> [About this task] Across all entries below, how many lines include "trans"? Answer with the number alone.

> [Given records]
/-- The box cluster has at most `(2n+1)^d` sites. [folklore] -/
theorem card_boxCluster_le (n : ℕ) (ω : BondConfig (Site d)) :
    (boxCluster n ω).card ≤ (2 * n + 1) ^ d :=
  (Finset.card_le_card (boxCluster_subset_box n ω)).trans (card_box d n).le

/-! ## Polynomial growth of the balls under the isoperimetric hypothesis -/

/-- The event that the conclusion of Theorem 1.2 FAILS at scale `c` from level `N` on: for every
`n ≥ N`, every valid `H` with `|H| ≤ n^d` has `c |H| < n |∂_{C(0)} H|` (i.e. `n φ̂_n > c` for all
`n ≥ N`; Cerf–Dembin §2 condition on the event `{inf_{k ≥ n₀} k φ̂_k(p_c) > c}`).
[cite: CerfDembin2020, §2 (the event inf_{k≥n₀} k φ̂_k > c)] -/
def badSet (d : ℕ) (c : ℝ) (N : ℕ) : Set (BondConfig (Site d)) :=
  {ω | ∀ n : ℕ, N ≤ n → ∀ H : Finset (Site d), IsValidSubgraph d ω H → H.card ≤ n ^ d →
    c * H.card < n * openEdgeBoundaryCard d ω H}

/-- The bad sets decrease in `c` and increase in `N`. [folklore] -/
theorem badSet_mono {c c' : ℝ} (hc : c' ≤ c) {N N' : ℕ} (hN : N ≤ N') :
    badSet d c N ⊆ badSet d c' N' := fun _ hω n hn H hH hcard =>
  lt_of_le_of_lt (by gcongr) (hω n (hN.trans hn) H hH hcard)

/-- `(x+1)^{e+1} ≤ x^{e+1} + (2^{e+1} - 1) x^e` for real `x ≥ 1` (binomial estimate used in
Cerf–Dembin's induction, in the form `(n+1)^d ≤ n^d + 2^d n^{d-1}`). [folklore] -/
theorem add_one_pow_succ_le {x : ℝ} (hx : 1 ≤ x) (e : ℕ) :
    (x + 1) ^ (e + 1) ≤ x ^ (e + 1) + (2 ^ (e + 1) - 1) * x ^ e := by
  induction e with
  | zero => norm_num
  | succ e ih =>
    have hx0 : 0 ≤ x := zero_le_one.trans hx
    have hxe : x ^ e ≤ x ^ (e + 1) := pow_le_pow_right₀ hx e.le_succ
    have hT : (1 : ℝ) ≤ 2 ^ (e + 1) := one_le_pow₀ (by norm_num)
    calc (x + 1) ^ (e + 1 + 1) = (x + 1) * (x + 1) ^ (e + 1) := by ring
      _ ≤ (x + 1) * (x ^ (e + 1) + (2 ^ (e + 1) - 1) * x ^ e) :=
          mul_le_mul_of_nonneg_left ih (by linarith)
      _ = x ^ (e + 2) + 2 ^ (e + 1) * x ^ (e + 1) + (2 ^ (e + 1) - 1) * x ^ e := by ring
      _ ≤ x ^ (e + 2) + 2 ^ (e + 1) * x ^ (e + 1) + (2 ^ (e + 1) - 1) * x ^ (e + 1) := by
          have h0 : (0 : ℝ) ≤ 2 ^ (e + 1) - 1 := by linarith
          nlinarith
      _ = x ^ (e + 1 + 1) + (2 ^ (e + 1 + 1) - 1) * x ^ (e + 1) := by ring

/-- `(n+1)^d ≤ n^d + 2^d n^d / n` for `n, d ≥ 1` ("As `k ≥ 2^{d+1}d/c`, we get
`|𝒞_{(n+1-n₀)k}| ≥ α(n^d + 2^d n^{d-1}) ≥ α(n+1)^d`", Cerf–Dembin §2). [cite: CerfDembin2020, §2] -/
theorem add_one_pow_le {n d : ℕ} (hn : 1 ≤ n) (hd : 1 ≤ d) :
    ((n : ℝ) + 1) ^ d ≤ (n : ℝ) ^ d + 2 ^ d * (n : ℝ) ^ d / n := by
  obtain ⟨e, rfl⟩ : ∃ e, d = e + 1 := ⟨d - 1, by omega⟩
  have hx : (1 : ℝ) ≤ n := by exact_mod_cast hn
  have h := add_one_pow_succ_le hx e
  have hn0 : (n : ℝ) ≠ 0 := by positivity
  have he : (n : ℝ) ^ (e + 1) / n = (n : ℝ) ^ e := by
    rw [pow_succ, mul_div_assoc, div_self hn0, mul_one]
  rw [mul_div_assoc, he]
  have : 0 ≤ (n : ℝ) ^ e := by positivity
  nlinarith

> [Answer space] 3